In some examples, the system 470 illustrated in FIG. 4 can include a number of cloud systems. In some examples, the number of clouds can include a public cloud system 475 and a private cloud system 479. For example, an environment (e.g., an information technology (IT) environment for linking media access between devices) can include a public cloud system 475 and a private cloud system 479 that can include a hybrid environment and/or a hybrid cloud. A hybrid cloud, for example, can include a mix of physical server systems and dynamic cloud services (e.g., a number of cloud servers). For example, a hybrid cloud can involve interdependencies between physically and logically separated services consisting of multiple systems. A hybrid cloud, for example, can include a number of clouds (e.g., two clouds) that can remain unique entities but that can be bound together.

The public cloud system 475, for example, can include a number of applications 476 (e.g., selected from a number of portals, engines, resources, and/or other applications, as described herein), an application server 477, and a database 478. The public cloud system 475 can include a service provider (e.g., the application server 477) that makes a number of the applications 476 and/or resources (e.g., the database 478) available (e.g., to personnel such as operators and/or users, among others) over the Internet, for example. The public cloud system 475 can be free or offered for a fee. For example, the number of applications 476 can include a number of resources available to the public over the Internet. Personnel and/or devices can access a cloud-based application through a number of interfaces 487 (e.g., via a mobile wireless communication device and/or a stationary media transfer device, an Internet browser installed on a personal computer, among other implementations having the functionalities as described herein).

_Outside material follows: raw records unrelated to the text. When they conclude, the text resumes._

/-! ## §0 Kernel algebra in `R₀⟦T⟧` (no `sorry`): the deficient-power door -/

/-- Every non-zero `g ∈ R₀⟦T⟧` splits off a MAXIMAL power of the prime `3`: `g = 3^μ·g₀` with `3 ∤ g₀`
(`R₀` is a DVR, so `R₀⟦T⟧` is a UFD; `WfDvdMonoid.max_power_factor`). Verbatim the §0 lemma of node
`mu_dominance_relative_teeth`. [Washington1997 §7.1] -/
theorem exists_eq_C_three_pow_mul_not_dvd {g : UnrSeries 3} (hg : g ≠ 0) :
    ∃ (μ : ℕ) (g₀ : UnrSeries 3),
      ¬ (PowerSeries.C ((3 : ℕ) : unrIntegers 3) : UnrSeries 3) ∣ g₀ ∧
        g = (PowerSeries.C ((3 : ℕ) : unrIntegers 3)) ^ μ * g₀ := by
  haveI := Summit.BirchSwinnertonDyer.Rank1Residual.X2.HidaLimitAlgebra.isDiscreteValuationRing_unrIntegers (p := 3)
  exact WfDvdMonoid.max_power_factor hg prime_C_three.irreducible

/-- **THE DEFICIENT-POWER DOOR.** In the UFD `R₀⟦T⟧` (prime `3 = C 3`): if `g ^ e ∣ 3 ^ s · L ^ e` with `s < e`, then
`g ∣ L`. Proof: write `g = 3^μ g₀`, `L = 3^ν L₀` with `3 ∤ g₀, L₀`; the `3`-free parts give `g₀^e ∣ L₀^e`, hence
`g₀ ∣ L₀` (`R₀⟦T⟧` is integrally closed); the `3`-parts give `3^{μe} ∣ 3^{s+νe}`, i.e. `μ·e ≤ s + ν·e < (ν+1)·e`,
so `μ ≤ ν` BECAUSE `μ` IS AN INTEGER. [folklore; Washington1997 §7.1 (μ-invariant), §13.2] -/
theorem dvd_of_pow_dvd_C_pow_mul_pow {g L : UnrSeries 3} {e s : ℕ} (hse : s < e)
    (h : g ^ e ∣ (PowerSeries.C ((3 : ℕ) : unrIntegers 3)) ^ s * L ^ e) : g ∣ L := by
  have hπ : Prime (PowerSeries.C ((3 : ℕ) : unrIntegers 3) : UnrSeries 3) := prime_C_three
  have he : e ≠ 0 := by omega
  by_cases hL : L = 0
  · rw [hL]; exact dvd_zero g
  by_cases hg : g = 0
  · exfalso
    rw [hg, zero_pow he, zero_dvd_iff, mul_eq_zero] at h
    rcases h with h | h
    · exact pow_ne_zero s hπ.ne_zero h
    · exact hL ((pow_eq_zero_iff he).mp h)
  obtain ⟨μ, g₀, hg₀, rfl⟩ := exists_eq_C_three_pow_mul_not_dvd hg
  obtain ⟨ν, L₀, hL₀, rfl⟩ := exists_eq_C_three_pow_mul_not_dvd hL
  -- normal form of the hypothesis
  have h1 : (PowerSeries.C ((3 : ℕ) : unrIntegers 3)) ^ (μ * e) * g₀ ^ e ∣
      (PowerSeries.C ((3 : ℕ) : unrIntegers 3)) ^ (s + ν * e) * L₀ ^ e := by
    have e1 : ((PowerSeries.C ((3 : ℕ) : unrIntegers 3)) ^ μ * g₀) ^ e =
        (PowerSeries.C ((3 : ℕ) : unrIntegers 3)) ^ (μ * e) * g₀ ^ e := by
      rw [mul_pow, ← pow_mul]
    have e2 : (PowerSeries.C ((3 : ℕ) : unrIntegers 3)) ^ s * ((PowerSeries.C ((3 : ℕ) : unrIntegers 3)) ^ ν * L₀) ^ e =
        (PowerSeries.C ((3 : ℕ) : unrIntegers 3)) ^ (s + ν * e) * L₀ ^ e := by
      rw [mul_pow, ← pow_mul, pow_add]; ring
    rw [← e1, ← e2]; exact h
  -- the 3-free parts
  have hA : g₀ ^ e ∣ L₀ ^ e := by
    have h2 : g₀ ^ e ∣ (PowerSeries.C ((3 : ℕ) : unrIntegers 3)) ^ (s + ν * e) * L₀ ^ e :=
      (Dvd.intro_left _ rfl).trans h1
    exact dvd_of_dvd_prime_pow_mul hπ (fun hd ↦ hg₀ (hπ.dvd_of_dvd_pow hd)) _ h2
  have hA' : g₀ ∣ L₀ := by
    haveI : UniqueFactorizationMonoid (PowerSeries (unrIntegers 3)) :=
      Summit.BirchSwinnertonDyer.BirchSwinnertonDyer.Theorems.TelescopeCarrierAlgOfWitness.uniqueFactorizationMonoid_unrSeries 3
    exact (IsIntegrallyClosed.pow_dvd_pow_iff he).mp hA
  -- the 3-parts: μ·e ≤ s + ν·e because 3^{μe} ∣ 3^{s+νe}·L₀^e with 3 ∤ L₀^e
  have hB : (PowerSeries.C ((3 : ℕ) : unrIntegers 3)) ^ (μ * e) ∣
      (PowerSeries.C ((3 : ℕ) : unrIntegers 3)) ^ (s + ν * e) := by
    have h3 : (PowerSeries.C ((3 : ℕ) : unrIntegers 3)) ^ (μ * e) ∣
        (PowerSeries.C ((3 : ℕ) : unrIntegers 3)) ^ (s + ν * e) * L₀ ^ e := (Dvd.intro _ rfl).trans h1
    exact hπ.pow_dvd_of_dvd_mul_right _ (fun hd ↦ hL₀ (hπ.dvd_of_dvd_pow hd)) h3
  have hμν : μ ≤ ν := by
    have hle : μ * e ≤ s + ν * e := (pow_dvd_pow_iff hπ.ne_zero hπ.not_unit).mp hB
    have hlt : μ * e < (ν + 1) * e := by
      calc μ * e ≤ s + ν * e := hle
        _ < e + ν * e := by omega
        _ = (ν + 1) * e := by ring
    have := Nat.lt_of_mul_lt_mul_right hlt
    omega
  exact mul_dvd_mul (pow_dvd_pow _ hμν) hA'

/-- The door at the level of principal ideals: `3^s · L^e ∈ (g)^e` with `s < e` gives `(L) ⊆ (g)`. [folklore] -/
theorem span_le_span_of_deficient {g L : UnrSeries 3} {e s : ℕ} (hse : s < e)
    (h : (PowerSeries.C ((3 : ℕ) : unrIntegers 3)) ^ s * L ^ e ∈ (Ideal.span ({g} : Set (UnrSeries 3))) ^ e) :
    Ideal.span ({L} : Set (UnrSeries 3)) ≤ Ideal.span {g} := by
  rw [Ideal.span_singleton_pow, Ideal.mem_span_singleton] at h
  exact Ideal.span_singleton_le_span_singleton.mpr (dvd_of_pow_dvd_C_pow_mul_pow hse h)

/-- `Ch_Λ(X)·R₀⟦T⟧` is principal for every `Λ`-module (tree `charIdeal_isPrincipal_holds`, `Ideal.map_span`).
Verbatim node `mu_dominance_relative_teeth`. [Washington1997 §13.2] -/
theorem exists_map_charIdeal_eq_span (M : Type) [AddCommGroup M] [Module (IwasawaAlgebra 3) M] :
    ∃ g : UnrSeries 3,
      (Module.charIdeal (IwasawaAlgebra 3) M).map (PowerSeries.map (Halves.toUnr 3)) = Ideal.span {g} := by
  obtain ⟨f, hf⟩ := (charIdeal_isPrincipal_holds 3 M).principal
  refine ⟨PowerSeries.map (Halves.toUnr 3) f, ?_⟩
  have hf' : Module.charIdeal (IwasawaAlgebra 3) M = Ideal.span {f} := hf
  rw [hf', Ideal.map_span, Set.image_singleton]

/-- `φ(3^{k+1}) = 2·3^k` exceeds `k`. [folklore] -/
theorem lt_totient_three_pow_succ (k : ℕ) : k < Nat.totient (3 ^ (k + 1)) := by
  rw [Nat.totient_prime_pow_succ Nat.prime_three]
  have h3 : k < 3 ^ k := Nat.lt_pow_self (by norm_num)
  omega

/-! ## §1 The cyclotomic teeth (verbatim nodes `toothwise_kolyvagin_mu`, `mu_dominance_relative_teeth`) -/

/-- The `k`-th CYCLOTOMIC TOOTH `𝔮_k = Φ_{3^k}(1+T) ∈ Λ = ℤ₃⟦T⟧` (degree `φ(3^k)`, `Λ/𝔮_k ≅ ℤ₃[ζ_{3^k}]`).
[Washington1997 §7.1] -/
def tooth (k : ℕ) : IwasawaAlgebra 3 :=
  (((Polynomial.cyclotomic (3 ^ k) ℤ_[3]).comp (Polynomial.X + 1) : Polynomial ℤ_[3]) : PowerSeries ℤ_[3])

/-- The tooth read in the receptacle `R₀⟦T⟧` (`R₀⟦T⟧/(𝔮_k) ≅ R₀[ζ_{3^k}] = 𝒪_k`, totally ramified of degree
`φ(3^k)` over `R₀`). [Castella2018 §2.2] -/
def toothUnr (k : ℕ) : UnrSeries 3 :=
  PowerSeries.map (Halves.toUnr 3) (tooth k)

/-- The `R₀⟦T⟧`-length of `R₀⟦T⟧/(𝔮_k, L)` = `v_{π_k}(L(ζ_{3^k} - 1))` (`⊤` iff `𝔮_k ∣ L`): the TOOTH VALUE of `L`
read WITHOUT an evaluation map. [Washington1997 §7.1] -/
abbrev toothLengthOf (L : UnrSeries 3) (k : ℕ) : ℕ∞ :=
  Module.length (UnrSeries 3) (UnrSeries 3 ⧸ Ideal.span ({toothUnr k, L} : Set (UnrSeries 3)))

An application server 477 in the public cloud system 475 can include a number of virtual machines (e.g., client environments) to enable linking media access between devices, as described herein. The database 478 in the public cloud system 475 can include a number of databases that operate on a cloud computing platform.

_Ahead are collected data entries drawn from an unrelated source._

/-
Copyright (c) 2026 the pub-hodgecm-mathlib formalisation cell (harness21).  Prover seat hodgecm-mathlib-K2Liu-p05 (g6), Track B «K2-LIT»,
#184♮ = hLiu418 = `stmt-HodgeConjecture-24832`; #42S organ S2, S2-asm road (γ): the generic curve algebra of the (der) CUT file D1
(`K2/K2Liu-p05/g6/CUT-der-instance.K2Liu-p05-g6.md` 7ac655e69c8f80a2 (C1)(C2); LEAD F0P6-plan (g14) BATCH #41).
-/
import Summits.HodgeConjecture.HodgeConjecture.Theorems.K2LiuU22ShilovCoordinate     -- ★ `cayley_diag_one_eq`, `kU_mem_UJ` (+ ★ PMinus: `cayley_mul_cayleyInv`, `cayleyInv_mul_cayley`)
import Mathlib.Analysis.Normed.Algebra.MatrixExponential                              -- `Matrix.exp_units_conj`
import HarnessLib

/-!
# Crux `HLiu418`, S2-asm road (γ), (der) D1 generic half: THE TUBE CURVE `k_u · exp(tX)` IN PRODUCT COORDINATES —
# `y[w ↦ a·b] = y[w ↦ a] · δ_w(b)` under any multiplicative map, and `k_u · exp(t·C M C′) = C · (diag(1,u) · exp(t·M)) · C′`

Cell `hodgecm-mathlib`, crux item hLiu418 = `stmt-HodgeConjecture-24832`; squad K2 ∕ K2Liu; LEAD F0P6-plan (g14), co-dealer K2E5-plan (g7); prover K2Liu-p05 (g6).
THEOREMS ONLY (no `def`, no `instance`, no notation, no named-fact hypothesis, no `sorry`); lane `--supports stmt-HodgeConjecture-24832 --as helper`.

WHY.  ★ p861135 `archSWRegionSpanning_of_readings`' (derv) clause differentiates `t ↦ val Φ (archPiEquivCM⁻¹ (y[w ↦ ιw w (k_u · exp (tX))]))` with `X = C M C′ ∈ 𝔲(J)`
(`C, C′` the Cayley pair, `M ∈ 𝔲(2,2)` diagonal form); ★ (r-b)-uniform p860738 differentiates `s ↦ f(H · archEmb (ψ (expMem (s•Y′))))`.  The two curves agree once
(C1) the frozen tuple is peeled off — `φ (y[w ↦ a·b]) = φ (y[w ↦ a]) · φ (δ_w b)` for any multiplicative `φ` (here `archToAdelic ∘ archPiEquivCM⁻¹`) — and
(C2) the tube curve is moved to the diagonal form — `k_u · exp (t • C M C′) = C · (diag(1,u) · exp (t • M)) · C′` (★ `cayley_diag_one_eq`, `Matrix.exp_units_conj` at the
Cayley unit).  This file proves (C1), (C2) and their composite (C3) under the frame letter «`ιw w` multiplicative on `U(J)`» (F1 of the cut memo).
References: [Knapp1986] Ch. VI §2 (Cayley transform); [Hall2015] *Lie Groups, Lie Algebras, and Representations*, Prop. 2.3 (`exp (U X U⁻¹) = U exp(X) U⁻¹`);
[KudlaRallis1994] §1.
HONEST LABEL.  Count-neutral helper: `HC_CM` is proved only modulo the 7 printed citations (2 remaining named inputs: hLiu418 = `stmt-HodgeConjecture-24832`,
h413 = `stmt-HodgeConjecture-24833`) until rung 0 closes; this file closes no socket.
-/

set_option autoImplicit false
set_option linter.dupNamespace false -- the mandated namespace repeats `HodgeConjecture.HodgeConjecture`

noncomputable section

open Complex Matrix
open Summit.HodgeConjecture.HodgeConjecture.Cruxes.HLiu418.K2LiuHermitianTubeFramePMinus
open Summit.HodgeConjecture.HodgeConjecture.Cruxes.HLiu418.K2LiuU22ShilovCoordinate

namespace Summit.HodgeConjecture.HodgeConjecture.Cruxes.HLiu418.K2LiuArchTubeCurveAlgebra

/-! ## §1 (C1) Peeling the frozen tuple -/

section Pi

variable {ι : Type*} [DecidableEq ι] {G : ι → Type*} [∀ i, MulOneClass (G i)]

/-- `y[i ↦ a·b] = y[i ↦ a] · δ_i(b)` in the product monoid. [folklore] -/
theorem update_mul_eq_update_mul_mulSingle (y : ∀ i, G i) (i : ι) (a b : G i) :
    Function.update y i (a * b) = Function.update y i a * Pi.mulSingle i b := by
  funext j
  by_cases hj : j = i
  · subst hj
    rw [Pi.mul_apply, Function.update_self, Function.update_self, Pi.mulSingle_eq_same]
  · rw [Pi.mul_apply, Function.update_of_ne hj, Function.update_of_ne hj, Pi.mulSingle_eq_of_ne hj, mul_one]

/-- **(C1)**: under any multiplicative map `φ` out of the product (here `archToAdelic ∘ archPiEquivCM⁻¹`), `φ (y[i ↦ a·b]) = φ (y[i ↦ a]) · φ (δ_i b)`. [folklore] -/
theorem map_update_mul {A : Type*} [Mul A] {F : Type*} [FunLike F (∀ i, G i) A] [MulHomClass F (∀ i, G i) A] (φ : F) (y : ∀ i, G i) (i : ι) (a b : G i) :
    φ (Function.update y i (a * b)) = φ (Function.update y i a) * φ (Pi.mulSingle i b) := by
  rw [update_mul_eq_update_mul_mulSingle, map_mul]

/-- iterated: `φ (y[i ↦ a·b·c]) = φ (y[i ↦ a]) · φ (δ_i b) · φ (δ_i c)`. [folklore] -/
theorem map_update_mul_mul {A : Type*} [Monoid A] {F : Type*} [FunLike F (∀ i, G i) A] [MulHomClass F (∀ i, G i) A] (φ : F) (y : ∀ i, G i) (i : ι)
    (a b c : G i) :
    φ (Function.update y i (a * b * c)) = φ (Function.update y i a) * φ (Pi.mulSingle i b) * φ (Pi.mulSingle i c) := by
  rw [map_update_mul, map_update_mul]

end Pi

/-! ## §2 (C2) The tube curve in the diagonal form -/

section Cayley

variable {l : Type*} [Fintype l] [DecidableEq l]

/-- scalars pass through the Cayley conjugation: `t • (C M C′) = C (t • M) C′`. [folklore] -/
theorem smul_cayley_conj (t : ℝ) (M : Matrix (l ⊕ l) (l ⊕ l) ℂ) :
    t • (fromBlocks 1 1 (I • 1) (-(I • 1)) * M * ((2 : ℂ)⁻¹ • fromBlocks 1 (-(I • 1)) 1 (I • 1)) : Matrix (l ⊕ l) (l ⊕ l) ℂ) =
      fromBlocks 1 1 (I • 1) (-(I • 1)) * (t • M) * ((2 : ℂ)⁻¹ • fromBlocks 1 (-(I • 1)) 1 (I • 1)) := by
  rw [Matrix.mul_smul (fromBlocks 1 1 (I • 1) (-(I • 1)) * M) (2 : ℂ)⁻¹, Matrix.mul_smul (fromBlocks 1 1 (I • 1) (-(I • 1)) * (t • M)) (2 : ℂ)⁻¹,
    Matrix.mul_smul (fromBlocks 1 1 (I • 1) (-(I • 1))) t M, Matrix.smul_mul t, smul_comm t (2 : ℂ)⁻¹]

/-- **`exp (C M C′) = C · exp M · C′`** (the Cayley pair is a unit: ★ `cayley_mul_cayleyInv`, ★ `cayleyInv_mul_cayley`; `Matrix.exp_units_conj`). [cite: Hall2015, Prop. 2.3] -/
theorem exp_cayley_conj (M : Matrix (l ⊕ l) (l ⊕ l) ℂ) :
    NormedSpace.exp (fromBlocks 1 1 (I • 1) (-(I • 1)) * M * ((2 : ℂ)⁻¹ • fromBlocks 1 (-(I • 1)) 1 (I • 1)) : Matrix (l ⊕ l) (l ⊕ l) ℂ) =
      fromBlocks 1 1 (I • 1) (-(I • 1)) * NormedSpace.exp M * ((2 : ℂ)⁻¹ • fromBlocks 1 (-(I • 1)) 1 (I • 1)) := by
  let U : (Matrix (l ⊕ l) (l ⊕ l) ℂ)ˣ :=
    ⟨fromBlocks 1 1 (I • 1) (-(I • 1)), (2 : ℂ)⁻¹ • fromBlocks 1 (-(I • 1)) 1 (I • 1), cayley_mul_cayleyInv, cayleyInv_mul_cayley⟩
  have hU : ((U : (Matrix (l ⊕ l) (l ⊕ l) ℂ)ˣ) : Matrix (l ⊕ l) (l ⊕ l) ℂ) = fromBlocks 1 1 (I • 1) (-(I • 1)) := rfl
  have hU' : ((U⁻¹ : (Matrix (l ⊕ l) (l ⊕ l) ℂ)ˣ) : Matrix (l ⊕ l) (l ⊕ l) ℂ) = (2 : ℂ)⁻¹ • fromBlocks 1 (-(I • 1)) 1 (I • 1) := rfl
  rw [← hU, ← hU']
  exact Matrix.exp_units_conj U M

/-- `exp (t • C M C′) = C · exp (t • M) · C′`. [cite: Hall2015, Prop. 2.3] -/
theorem exp_smul_cayley_conj (t : ℝ) (M : Matrix (l ⊕ l) (l ⊕ l) ℂ) :
    NormedSpace.exp (t • (fromBlocks 1 1 (I • 1) (-(I • 1)) * M * ((2 : ℂ)⁻¹ • fromBlocks 1 (-(I • 1)) 1 (I • 1)) : Matrix (l ⊕ l) (l ⊕ l) ℂ)) =
      fromBlocks 1 1 (I • 1) (-(I • 1)) * NormedSpace.exp (t • M) * ((2 : ℂ)⁻¹ • fromBlocks 1 (-(I • 1)) 1 (I • 1)) := by
  rw [smul_cayley_conj, exp_cayley_conj]

/-- **(C2): `k_u · exp (t • C M C′) = C · (diag(1,u) · exp (t • M)) · C′`** — the tube compact-picture curve is the Cayley conjugate of the diagonal-form curve
`diag(1,u) · exp (t • M)` (★ `cayley_diag_one_eq`: `k_u = C diag(1,u) C′`). [cite: Knapp1986, Ch. VI §2] [cite: Hall2015, Prop. 2.3] -/
theorem kU_mul_exp_smul_cayley (u : Matrix l l ℂ) (t : ℝ) (M : Matrix (l ⊕ l) (l ⊕ l) ℂ) :
    ((2 : ℂ)⁻¹ • (fromBlocks (1 + u) (-(I • (1 - u))) (I • (1 - u)) (1 + u) : Matrix (l ⊕ l) (l ⊕ l) ℂ)) *
        NormedSpace.exp (t • (fromBlocks 1 1 (I • 1) (-(I • 1)) * M * ((2 : ℂ)⁻¹ • fromBlocks 1 (-(I • 1)) 1 (I • 1)) : Matrix (l ⊕ l) (l ⊕ l) ℂ)) =
      fromBlocks 1 1 (I • 1) (-(I • 1)) * (fromBlocks 1 0 0 u * NormedSpace.exp (t • M)) * ((2 : ℂ)⁻¹ • fromBlocks 1 (-(I • 1)) 1 (I • 1)) := by
  rw [exp_smul_cayley_conj, ← cayley_diag_one_eq u]
  simp only [Matrix.mul_assoc]
  rw [← Matrix.mul_assoc ((2 : ℂ)⁻¹ • fromBlocks 1 (-(I • 1)) 1 (I • 1)) (fromBlocks 1 1 (I • 1) (-(I • 1))), cayleyInv_mul_cayley, Matrix.one_mul]

end Cayley

/-! ## §3 (C3) The curve in product coordinates, under the frame letter (F1) -/

section Curve

variable {ι : Type*} [DecidableEq ι] {G : ι → Type*} [∀ i, MulOneClass (G i)] {A : Type*} [Monoid A] {F : Type*} [FunLike F (∀ i, G i) A]
  [MulHomClass F (∀ i, G i) A] {l : Type*} [Fintype l] [DecidableEq l]

/-- **(C3) THE TUBE CURVE PEELED**: for a chart `ιw : M(ℂ) → G w` multiplicative on `U(J)` (frame letter (F1)), `u` unitary and `E ∈ U(J)` (e.g. `E = exp (tX)`, `X ∈ 𝔲(J)`),
`φ (y[w ↦ ιw (k_u · E)]) = φ (y[w ↦ ιw k_u]) · φ (δ_w (ιw E))` — the base point `H_{y,u}` times a one-place factor, the shape ★ p860738 differentiates (`H · archEmb (ψ …)`).
[cite: KudlaRallis1994, §1] [cite: Knapp1986, Ch. VI §2] -/
theorem map_update_chart_kU_mul (φ : F) (y : ∀ i, G i) (w : ι) (ιw : Matrix (l ⊕ l) (l ⊕ l) ℂ → G w)
    (hι : ∀ g h : Matrix (l ⊕ l) (l ⊕ l) ℂ, gᴴ * Matrix.J l ℂ * g = Matrix.J l ℂ → hᴴ * Matrix.J l ℂ * h = Matrix.J l ℂ → ιw (g * h) = ιw g * ιw h)
    {u : Matrix l l ℂ} (hu : uᴴ * u = 1) {E : Matrix (l ⊕ l) (l ⊕ l) ℂ} (hE : Eᴴ * Matrix.J l ℂ * E = Matrix.J l ℂ) :
    φ (Function.update y w (ιw (((2 : ℂ)⁻¹ • (fromBlocks (1 + u) (-(I • (1 - u))) (I • (1 - u)) (1 + u) : Matrix (l ⊕ l) (l ⊕ l) ℂ)) * E))) =
      φ (Function.update y w (ιw ((2 : ℂ)⁻¹ • (fromBlocks (1 + u) (-(I • (1 - u))) (I • (1 - u)) (1 + u) : Matrix (l ⊕ l) (l ⊕ l) ℂ)))) *
        φ (Pi.mulSingle w (ιw E)) := by
  rw [hι _ _ (kU_mem_UJ hu) hE, map_update_mul]

end Curve

end Summit.HodgeConjecture.HodgeConjecture.Cruxes.HLiu418.K2LiuArchTubeCurveAlgebra

end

The private cloud system 479 can, for example, include an Enterprise Resource Planning (ERP) system 481, a number of databases 480, and virtualization 482 (e.g., a number of VMs to enable linking media access between devices, as described herein). For example, the private cloud system 479 can include a computing architecture that provides hosted services to a limited number of nodes (e.g., computers and/or VMs thereon) behind a firewall. The ERP 481, for example, can integrate internal and external information across an entire business unit and/or organization (e.g., a provider of services for linking media access between devices). The number of databases 480 can include an event database, an event archive, a central configuration management database (CMDB), a performance metric database, and/or databases for a number of applications, among other databases. Virtualization 482 can, for example, include the creation of a number of virtual resources, such as a hardware platform, an operating system, a storage device, and/or a network resource, among others.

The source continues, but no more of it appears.